(Stored entries)
--- --- ---

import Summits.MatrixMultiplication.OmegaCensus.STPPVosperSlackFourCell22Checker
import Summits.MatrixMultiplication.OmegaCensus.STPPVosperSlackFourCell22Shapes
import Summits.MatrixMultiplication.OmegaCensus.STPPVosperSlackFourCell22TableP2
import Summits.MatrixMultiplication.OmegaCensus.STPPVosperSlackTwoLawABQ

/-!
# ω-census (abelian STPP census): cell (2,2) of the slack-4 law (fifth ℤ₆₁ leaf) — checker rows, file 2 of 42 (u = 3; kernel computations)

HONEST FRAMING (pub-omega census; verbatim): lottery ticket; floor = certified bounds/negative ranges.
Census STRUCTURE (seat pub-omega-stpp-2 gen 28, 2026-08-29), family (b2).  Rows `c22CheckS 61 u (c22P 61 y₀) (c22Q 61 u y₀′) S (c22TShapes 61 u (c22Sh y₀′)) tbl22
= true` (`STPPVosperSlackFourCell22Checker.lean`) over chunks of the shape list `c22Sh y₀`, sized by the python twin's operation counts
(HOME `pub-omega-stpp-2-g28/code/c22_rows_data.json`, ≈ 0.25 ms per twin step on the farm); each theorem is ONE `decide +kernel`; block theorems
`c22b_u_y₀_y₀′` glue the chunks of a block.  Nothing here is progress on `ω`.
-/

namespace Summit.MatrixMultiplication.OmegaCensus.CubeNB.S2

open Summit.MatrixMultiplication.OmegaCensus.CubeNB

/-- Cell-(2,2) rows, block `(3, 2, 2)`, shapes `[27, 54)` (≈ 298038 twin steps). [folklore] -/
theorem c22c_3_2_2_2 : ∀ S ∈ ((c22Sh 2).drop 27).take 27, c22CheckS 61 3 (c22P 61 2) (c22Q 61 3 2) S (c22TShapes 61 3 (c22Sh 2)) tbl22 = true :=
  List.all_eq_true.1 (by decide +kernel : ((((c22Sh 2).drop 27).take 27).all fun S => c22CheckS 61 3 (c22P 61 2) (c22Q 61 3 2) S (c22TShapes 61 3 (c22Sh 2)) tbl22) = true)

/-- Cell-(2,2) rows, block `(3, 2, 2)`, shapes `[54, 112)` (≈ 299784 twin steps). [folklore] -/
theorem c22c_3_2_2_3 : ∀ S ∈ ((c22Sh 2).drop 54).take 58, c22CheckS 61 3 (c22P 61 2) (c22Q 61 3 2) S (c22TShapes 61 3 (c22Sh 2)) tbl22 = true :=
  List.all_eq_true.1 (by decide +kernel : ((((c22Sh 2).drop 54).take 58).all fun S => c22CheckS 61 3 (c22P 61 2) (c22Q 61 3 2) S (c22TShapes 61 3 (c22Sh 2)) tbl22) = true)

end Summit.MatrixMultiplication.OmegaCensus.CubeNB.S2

--- --- ---

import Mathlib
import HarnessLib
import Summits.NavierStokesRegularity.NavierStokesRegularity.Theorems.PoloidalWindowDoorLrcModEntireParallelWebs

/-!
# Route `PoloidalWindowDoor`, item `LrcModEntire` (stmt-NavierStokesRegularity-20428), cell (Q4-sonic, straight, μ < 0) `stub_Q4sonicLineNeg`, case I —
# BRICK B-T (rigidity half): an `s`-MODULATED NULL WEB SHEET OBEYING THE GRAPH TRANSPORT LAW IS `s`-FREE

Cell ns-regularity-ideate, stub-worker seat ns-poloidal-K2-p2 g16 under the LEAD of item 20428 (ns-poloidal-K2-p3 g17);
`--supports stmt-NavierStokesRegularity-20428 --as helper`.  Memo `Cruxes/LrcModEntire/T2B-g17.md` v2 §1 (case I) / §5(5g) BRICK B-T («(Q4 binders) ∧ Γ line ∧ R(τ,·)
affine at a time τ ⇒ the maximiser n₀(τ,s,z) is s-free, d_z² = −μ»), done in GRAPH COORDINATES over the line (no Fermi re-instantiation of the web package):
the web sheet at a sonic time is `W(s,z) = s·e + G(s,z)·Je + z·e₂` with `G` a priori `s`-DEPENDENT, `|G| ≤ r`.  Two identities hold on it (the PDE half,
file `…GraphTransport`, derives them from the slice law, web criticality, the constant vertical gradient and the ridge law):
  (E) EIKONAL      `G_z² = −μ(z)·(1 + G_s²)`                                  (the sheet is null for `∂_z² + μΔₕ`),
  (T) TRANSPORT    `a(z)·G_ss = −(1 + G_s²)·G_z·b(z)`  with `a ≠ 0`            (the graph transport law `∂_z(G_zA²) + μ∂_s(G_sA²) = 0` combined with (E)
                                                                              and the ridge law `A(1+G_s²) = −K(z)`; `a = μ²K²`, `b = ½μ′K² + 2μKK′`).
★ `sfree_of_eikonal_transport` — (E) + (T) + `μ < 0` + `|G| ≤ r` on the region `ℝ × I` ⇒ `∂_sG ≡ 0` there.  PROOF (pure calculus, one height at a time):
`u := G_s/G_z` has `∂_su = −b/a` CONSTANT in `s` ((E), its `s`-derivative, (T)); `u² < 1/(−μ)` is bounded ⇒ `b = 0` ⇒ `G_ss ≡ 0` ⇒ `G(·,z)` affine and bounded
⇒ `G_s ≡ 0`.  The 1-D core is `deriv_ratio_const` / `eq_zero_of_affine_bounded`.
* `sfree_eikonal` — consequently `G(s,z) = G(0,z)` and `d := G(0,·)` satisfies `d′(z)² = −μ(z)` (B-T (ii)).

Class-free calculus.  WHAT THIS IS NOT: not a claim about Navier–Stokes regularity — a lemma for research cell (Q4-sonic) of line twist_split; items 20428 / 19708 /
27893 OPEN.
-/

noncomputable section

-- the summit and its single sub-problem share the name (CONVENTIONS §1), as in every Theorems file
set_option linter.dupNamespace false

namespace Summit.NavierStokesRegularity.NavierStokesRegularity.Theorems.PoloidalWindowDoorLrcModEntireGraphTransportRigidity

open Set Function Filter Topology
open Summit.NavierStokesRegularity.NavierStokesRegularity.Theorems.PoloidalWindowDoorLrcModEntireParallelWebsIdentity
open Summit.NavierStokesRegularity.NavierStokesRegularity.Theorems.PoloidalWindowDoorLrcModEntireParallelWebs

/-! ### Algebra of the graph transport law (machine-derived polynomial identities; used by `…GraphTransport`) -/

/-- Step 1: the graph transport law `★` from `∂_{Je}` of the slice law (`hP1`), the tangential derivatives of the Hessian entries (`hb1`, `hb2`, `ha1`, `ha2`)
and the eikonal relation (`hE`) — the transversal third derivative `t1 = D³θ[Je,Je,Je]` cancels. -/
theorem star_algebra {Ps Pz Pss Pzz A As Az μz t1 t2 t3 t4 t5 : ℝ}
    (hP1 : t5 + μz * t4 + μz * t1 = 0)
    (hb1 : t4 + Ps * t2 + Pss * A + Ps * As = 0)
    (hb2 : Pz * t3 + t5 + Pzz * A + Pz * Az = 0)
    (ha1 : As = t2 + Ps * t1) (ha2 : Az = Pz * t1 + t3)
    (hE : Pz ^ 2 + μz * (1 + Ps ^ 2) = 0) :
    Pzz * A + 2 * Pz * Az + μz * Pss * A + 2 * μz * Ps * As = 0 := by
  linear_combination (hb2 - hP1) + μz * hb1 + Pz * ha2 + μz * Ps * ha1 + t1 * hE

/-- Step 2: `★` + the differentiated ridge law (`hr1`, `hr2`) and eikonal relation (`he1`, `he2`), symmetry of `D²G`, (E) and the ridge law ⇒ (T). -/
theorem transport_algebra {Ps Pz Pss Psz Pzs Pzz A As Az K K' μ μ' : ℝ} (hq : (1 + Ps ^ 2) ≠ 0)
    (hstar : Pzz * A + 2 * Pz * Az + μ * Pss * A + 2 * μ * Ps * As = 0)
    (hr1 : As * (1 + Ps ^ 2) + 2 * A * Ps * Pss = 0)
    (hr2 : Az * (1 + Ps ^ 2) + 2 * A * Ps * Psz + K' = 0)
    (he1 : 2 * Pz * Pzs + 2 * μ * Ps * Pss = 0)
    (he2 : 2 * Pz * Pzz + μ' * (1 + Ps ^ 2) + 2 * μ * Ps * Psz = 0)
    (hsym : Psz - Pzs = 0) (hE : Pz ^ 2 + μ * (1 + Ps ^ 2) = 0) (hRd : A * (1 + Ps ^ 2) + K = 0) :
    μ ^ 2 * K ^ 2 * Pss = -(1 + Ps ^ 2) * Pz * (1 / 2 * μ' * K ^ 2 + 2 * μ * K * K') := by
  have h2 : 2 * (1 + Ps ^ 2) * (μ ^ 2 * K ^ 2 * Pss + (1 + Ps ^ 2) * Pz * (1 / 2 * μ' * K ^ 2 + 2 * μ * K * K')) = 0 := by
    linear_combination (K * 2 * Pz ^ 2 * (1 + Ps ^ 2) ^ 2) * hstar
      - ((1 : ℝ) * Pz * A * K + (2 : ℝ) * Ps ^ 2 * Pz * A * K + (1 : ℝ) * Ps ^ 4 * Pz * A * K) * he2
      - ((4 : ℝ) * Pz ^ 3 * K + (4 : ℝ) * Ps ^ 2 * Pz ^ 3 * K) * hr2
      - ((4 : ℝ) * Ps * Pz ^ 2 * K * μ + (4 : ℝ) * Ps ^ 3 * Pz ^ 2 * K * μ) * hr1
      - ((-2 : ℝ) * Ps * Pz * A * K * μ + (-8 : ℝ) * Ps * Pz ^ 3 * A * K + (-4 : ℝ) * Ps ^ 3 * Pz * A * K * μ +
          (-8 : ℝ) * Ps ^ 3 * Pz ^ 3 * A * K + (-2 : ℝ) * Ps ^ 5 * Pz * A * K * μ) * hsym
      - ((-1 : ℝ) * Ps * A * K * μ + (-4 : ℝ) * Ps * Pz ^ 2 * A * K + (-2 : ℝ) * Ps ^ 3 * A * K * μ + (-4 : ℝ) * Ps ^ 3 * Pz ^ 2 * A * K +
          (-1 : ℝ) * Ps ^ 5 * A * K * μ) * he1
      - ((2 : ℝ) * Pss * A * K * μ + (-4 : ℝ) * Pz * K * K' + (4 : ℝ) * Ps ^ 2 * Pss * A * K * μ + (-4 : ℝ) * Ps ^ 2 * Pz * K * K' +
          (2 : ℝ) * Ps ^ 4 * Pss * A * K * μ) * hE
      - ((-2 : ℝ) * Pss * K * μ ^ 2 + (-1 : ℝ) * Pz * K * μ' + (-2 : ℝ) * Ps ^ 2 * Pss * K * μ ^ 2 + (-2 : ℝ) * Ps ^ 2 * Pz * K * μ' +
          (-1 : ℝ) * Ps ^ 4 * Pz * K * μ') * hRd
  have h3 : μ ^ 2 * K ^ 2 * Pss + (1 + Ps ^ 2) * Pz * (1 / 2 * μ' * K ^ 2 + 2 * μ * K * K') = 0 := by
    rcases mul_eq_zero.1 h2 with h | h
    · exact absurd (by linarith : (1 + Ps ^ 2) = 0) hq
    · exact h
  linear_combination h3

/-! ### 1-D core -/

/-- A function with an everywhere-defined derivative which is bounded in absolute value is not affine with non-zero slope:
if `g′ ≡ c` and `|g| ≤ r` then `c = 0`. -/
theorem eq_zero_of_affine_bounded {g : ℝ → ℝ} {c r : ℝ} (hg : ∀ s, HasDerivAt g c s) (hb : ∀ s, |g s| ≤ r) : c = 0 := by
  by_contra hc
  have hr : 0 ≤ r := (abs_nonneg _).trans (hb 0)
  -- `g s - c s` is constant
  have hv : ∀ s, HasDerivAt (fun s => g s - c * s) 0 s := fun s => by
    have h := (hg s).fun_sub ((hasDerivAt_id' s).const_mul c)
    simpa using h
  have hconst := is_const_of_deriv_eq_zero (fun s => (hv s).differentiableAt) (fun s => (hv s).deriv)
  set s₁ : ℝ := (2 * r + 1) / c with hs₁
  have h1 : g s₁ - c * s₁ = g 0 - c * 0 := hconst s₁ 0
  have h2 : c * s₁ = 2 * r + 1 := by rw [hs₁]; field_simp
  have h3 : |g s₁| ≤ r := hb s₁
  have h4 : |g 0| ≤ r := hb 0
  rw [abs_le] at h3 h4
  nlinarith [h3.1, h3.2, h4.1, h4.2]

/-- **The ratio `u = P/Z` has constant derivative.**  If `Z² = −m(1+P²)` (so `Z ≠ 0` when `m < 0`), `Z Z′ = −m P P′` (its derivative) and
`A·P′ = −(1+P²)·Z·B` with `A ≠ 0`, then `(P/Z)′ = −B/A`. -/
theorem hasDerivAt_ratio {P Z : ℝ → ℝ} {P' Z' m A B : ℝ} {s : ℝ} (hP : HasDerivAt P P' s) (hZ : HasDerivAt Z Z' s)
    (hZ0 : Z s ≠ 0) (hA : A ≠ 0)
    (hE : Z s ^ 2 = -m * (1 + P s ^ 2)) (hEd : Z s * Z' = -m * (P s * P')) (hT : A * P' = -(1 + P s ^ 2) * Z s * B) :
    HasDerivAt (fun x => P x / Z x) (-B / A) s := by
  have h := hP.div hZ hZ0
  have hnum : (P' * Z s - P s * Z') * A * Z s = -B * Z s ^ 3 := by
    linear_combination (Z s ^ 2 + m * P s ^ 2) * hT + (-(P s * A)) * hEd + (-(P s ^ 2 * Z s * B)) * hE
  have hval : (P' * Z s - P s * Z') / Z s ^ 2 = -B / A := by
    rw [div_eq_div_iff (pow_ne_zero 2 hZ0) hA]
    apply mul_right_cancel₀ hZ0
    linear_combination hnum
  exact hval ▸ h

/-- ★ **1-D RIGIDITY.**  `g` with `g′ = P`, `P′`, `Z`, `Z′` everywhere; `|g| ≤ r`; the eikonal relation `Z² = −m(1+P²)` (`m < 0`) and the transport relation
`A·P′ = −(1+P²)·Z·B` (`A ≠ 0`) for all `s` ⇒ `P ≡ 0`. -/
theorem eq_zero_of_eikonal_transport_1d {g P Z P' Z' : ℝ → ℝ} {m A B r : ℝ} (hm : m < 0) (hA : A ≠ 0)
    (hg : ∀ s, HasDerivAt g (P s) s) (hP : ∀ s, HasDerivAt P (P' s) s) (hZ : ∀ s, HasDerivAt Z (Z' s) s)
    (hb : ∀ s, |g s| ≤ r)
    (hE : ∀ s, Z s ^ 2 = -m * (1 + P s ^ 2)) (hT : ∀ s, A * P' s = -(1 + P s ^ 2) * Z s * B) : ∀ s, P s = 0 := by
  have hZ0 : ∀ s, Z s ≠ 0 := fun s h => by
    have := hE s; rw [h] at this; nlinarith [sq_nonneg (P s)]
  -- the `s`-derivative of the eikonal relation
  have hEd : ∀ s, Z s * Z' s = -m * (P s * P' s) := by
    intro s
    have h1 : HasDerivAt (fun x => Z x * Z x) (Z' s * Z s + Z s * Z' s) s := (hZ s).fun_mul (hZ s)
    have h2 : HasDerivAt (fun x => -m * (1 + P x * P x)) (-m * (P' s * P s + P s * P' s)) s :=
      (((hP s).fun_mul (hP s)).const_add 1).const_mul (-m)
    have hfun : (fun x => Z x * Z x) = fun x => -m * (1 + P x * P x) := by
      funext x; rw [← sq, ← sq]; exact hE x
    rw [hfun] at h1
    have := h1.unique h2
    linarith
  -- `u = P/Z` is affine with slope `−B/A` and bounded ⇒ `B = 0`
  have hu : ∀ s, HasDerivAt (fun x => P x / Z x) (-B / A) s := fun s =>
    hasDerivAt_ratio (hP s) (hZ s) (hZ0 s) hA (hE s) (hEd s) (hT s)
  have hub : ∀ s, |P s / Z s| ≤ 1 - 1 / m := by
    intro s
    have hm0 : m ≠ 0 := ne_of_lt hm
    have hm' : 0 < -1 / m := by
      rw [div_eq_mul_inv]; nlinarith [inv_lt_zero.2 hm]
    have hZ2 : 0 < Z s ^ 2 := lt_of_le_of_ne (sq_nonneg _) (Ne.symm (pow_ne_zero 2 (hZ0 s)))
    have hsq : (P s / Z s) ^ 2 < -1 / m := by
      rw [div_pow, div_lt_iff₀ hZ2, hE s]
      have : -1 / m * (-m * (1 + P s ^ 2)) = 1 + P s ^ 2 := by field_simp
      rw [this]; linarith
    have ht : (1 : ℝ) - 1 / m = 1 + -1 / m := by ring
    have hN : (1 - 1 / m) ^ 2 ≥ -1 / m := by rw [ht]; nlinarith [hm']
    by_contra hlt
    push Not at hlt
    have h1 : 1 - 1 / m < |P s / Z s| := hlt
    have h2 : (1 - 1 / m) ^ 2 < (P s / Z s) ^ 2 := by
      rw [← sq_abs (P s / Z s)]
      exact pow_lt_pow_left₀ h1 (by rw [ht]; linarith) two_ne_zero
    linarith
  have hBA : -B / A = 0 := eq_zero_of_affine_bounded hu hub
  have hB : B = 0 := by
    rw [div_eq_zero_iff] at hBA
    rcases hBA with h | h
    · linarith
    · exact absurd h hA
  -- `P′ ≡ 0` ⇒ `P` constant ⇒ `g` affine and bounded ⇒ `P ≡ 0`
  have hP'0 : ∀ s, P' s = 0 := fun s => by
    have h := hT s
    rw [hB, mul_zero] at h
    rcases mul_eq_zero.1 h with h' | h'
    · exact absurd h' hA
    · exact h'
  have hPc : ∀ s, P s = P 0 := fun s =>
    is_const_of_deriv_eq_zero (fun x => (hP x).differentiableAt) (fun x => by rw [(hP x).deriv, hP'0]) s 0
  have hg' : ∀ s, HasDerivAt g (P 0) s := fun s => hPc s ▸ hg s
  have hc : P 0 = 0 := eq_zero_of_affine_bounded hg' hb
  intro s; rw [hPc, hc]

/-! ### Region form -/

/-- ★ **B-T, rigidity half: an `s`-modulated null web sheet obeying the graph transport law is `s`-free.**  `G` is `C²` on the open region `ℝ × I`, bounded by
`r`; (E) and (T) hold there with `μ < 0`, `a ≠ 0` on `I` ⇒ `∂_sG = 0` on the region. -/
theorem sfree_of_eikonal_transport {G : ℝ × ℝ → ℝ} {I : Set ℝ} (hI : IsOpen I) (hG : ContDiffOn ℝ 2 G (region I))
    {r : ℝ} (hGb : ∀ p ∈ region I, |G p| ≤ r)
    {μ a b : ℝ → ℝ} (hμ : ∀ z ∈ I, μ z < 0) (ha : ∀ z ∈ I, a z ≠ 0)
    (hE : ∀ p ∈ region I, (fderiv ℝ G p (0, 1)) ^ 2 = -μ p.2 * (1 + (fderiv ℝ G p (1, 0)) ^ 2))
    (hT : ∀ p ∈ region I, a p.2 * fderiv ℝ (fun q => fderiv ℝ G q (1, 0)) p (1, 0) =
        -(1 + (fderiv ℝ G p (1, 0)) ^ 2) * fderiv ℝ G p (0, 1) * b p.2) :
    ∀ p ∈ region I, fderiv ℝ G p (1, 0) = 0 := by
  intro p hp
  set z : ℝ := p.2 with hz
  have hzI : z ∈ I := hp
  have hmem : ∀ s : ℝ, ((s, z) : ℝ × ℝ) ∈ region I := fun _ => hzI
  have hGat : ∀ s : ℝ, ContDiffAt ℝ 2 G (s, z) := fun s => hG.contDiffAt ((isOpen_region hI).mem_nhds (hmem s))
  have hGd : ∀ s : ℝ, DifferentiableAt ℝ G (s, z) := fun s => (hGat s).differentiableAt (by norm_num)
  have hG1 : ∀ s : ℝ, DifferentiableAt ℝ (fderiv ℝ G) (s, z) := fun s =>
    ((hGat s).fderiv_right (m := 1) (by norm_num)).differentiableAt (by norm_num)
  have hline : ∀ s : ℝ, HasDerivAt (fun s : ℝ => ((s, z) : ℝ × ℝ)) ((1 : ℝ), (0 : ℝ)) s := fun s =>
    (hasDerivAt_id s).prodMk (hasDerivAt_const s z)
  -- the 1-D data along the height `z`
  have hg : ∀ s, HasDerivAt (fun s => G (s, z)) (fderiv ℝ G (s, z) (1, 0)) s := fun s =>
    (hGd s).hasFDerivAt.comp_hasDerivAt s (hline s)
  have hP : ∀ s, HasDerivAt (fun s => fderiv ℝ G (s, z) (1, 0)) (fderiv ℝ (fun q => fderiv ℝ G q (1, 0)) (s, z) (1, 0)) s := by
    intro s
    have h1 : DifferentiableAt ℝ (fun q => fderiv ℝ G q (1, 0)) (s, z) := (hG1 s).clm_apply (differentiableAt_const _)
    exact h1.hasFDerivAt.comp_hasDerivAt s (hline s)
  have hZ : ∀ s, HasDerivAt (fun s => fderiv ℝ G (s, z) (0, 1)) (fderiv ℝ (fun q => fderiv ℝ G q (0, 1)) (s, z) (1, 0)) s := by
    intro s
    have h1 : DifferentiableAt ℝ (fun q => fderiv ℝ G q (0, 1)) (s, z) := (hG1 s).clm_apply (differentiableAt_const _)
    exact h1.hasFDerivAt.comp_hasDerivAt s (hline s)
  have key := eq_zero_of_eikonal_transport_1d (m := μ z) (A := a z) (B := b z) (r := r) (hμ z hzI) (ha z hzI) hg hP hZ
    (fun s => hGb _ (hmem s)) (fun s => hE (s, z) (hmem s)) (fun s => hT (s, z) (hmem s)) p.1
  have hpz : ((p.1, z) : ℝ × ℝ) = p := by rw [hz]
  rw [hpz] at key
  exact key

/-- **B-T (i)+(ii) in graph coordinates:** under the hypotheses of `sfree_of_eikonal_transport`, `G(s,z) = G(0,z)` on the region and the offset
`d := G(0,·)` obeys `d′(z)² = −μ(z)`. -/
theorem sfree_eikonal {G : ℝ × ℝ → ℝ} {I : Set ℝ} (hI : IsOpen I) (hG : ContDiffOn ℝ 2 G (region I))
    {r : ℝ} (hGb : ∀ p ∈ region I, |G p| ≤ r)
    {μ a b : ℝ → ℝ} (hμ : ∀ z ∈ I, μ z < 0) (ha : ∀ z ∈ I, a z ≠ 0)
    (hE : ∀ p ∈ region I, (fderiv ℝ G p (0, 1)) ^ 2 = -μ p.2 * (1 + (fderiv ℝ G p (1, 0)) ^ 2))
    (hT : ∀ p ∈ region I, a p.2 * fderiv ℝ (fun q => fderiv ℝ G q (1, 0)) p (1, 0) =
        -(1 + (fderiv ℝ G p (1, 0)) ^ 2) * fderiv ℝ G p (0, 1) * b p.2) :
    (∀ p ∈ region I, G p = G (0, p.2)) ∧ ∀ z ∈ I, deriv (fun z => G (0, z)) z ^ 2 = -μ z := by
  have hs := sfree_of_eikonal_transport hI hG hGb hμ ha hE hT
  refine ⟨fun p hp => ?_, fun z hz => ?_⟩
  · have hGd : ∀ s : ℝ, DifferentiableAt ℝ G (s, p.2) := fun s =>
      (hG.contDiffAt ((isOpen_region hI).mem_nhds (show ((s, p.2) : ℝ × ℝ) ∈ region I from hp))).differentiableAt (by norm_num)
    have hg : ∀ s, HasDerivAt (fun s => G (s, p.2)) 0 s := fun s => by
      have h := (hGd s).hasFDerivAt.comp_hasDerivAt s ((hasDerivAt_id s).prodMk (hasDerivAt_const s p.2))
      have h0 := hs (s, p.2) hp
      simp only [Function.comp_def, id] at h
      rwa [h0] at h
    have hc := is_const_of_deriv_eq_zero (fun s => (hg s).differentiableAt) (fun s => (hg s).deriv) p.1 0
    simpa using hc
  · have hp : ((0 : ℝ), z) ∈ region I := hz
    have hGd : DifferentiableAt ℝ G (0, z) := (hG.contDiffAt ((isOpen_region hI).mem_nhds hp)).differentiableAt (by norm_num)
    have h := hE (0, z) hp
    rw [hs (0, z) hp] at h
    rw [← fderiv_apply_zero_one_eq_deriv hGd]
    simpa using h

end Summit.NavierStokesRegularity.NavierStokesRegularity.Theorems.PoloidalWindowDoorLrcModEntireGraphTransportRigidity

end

--- --- ---

### [The problem]
Respond with one number, the count of lines in the data that hold the string "hstar".

### [Solution]
2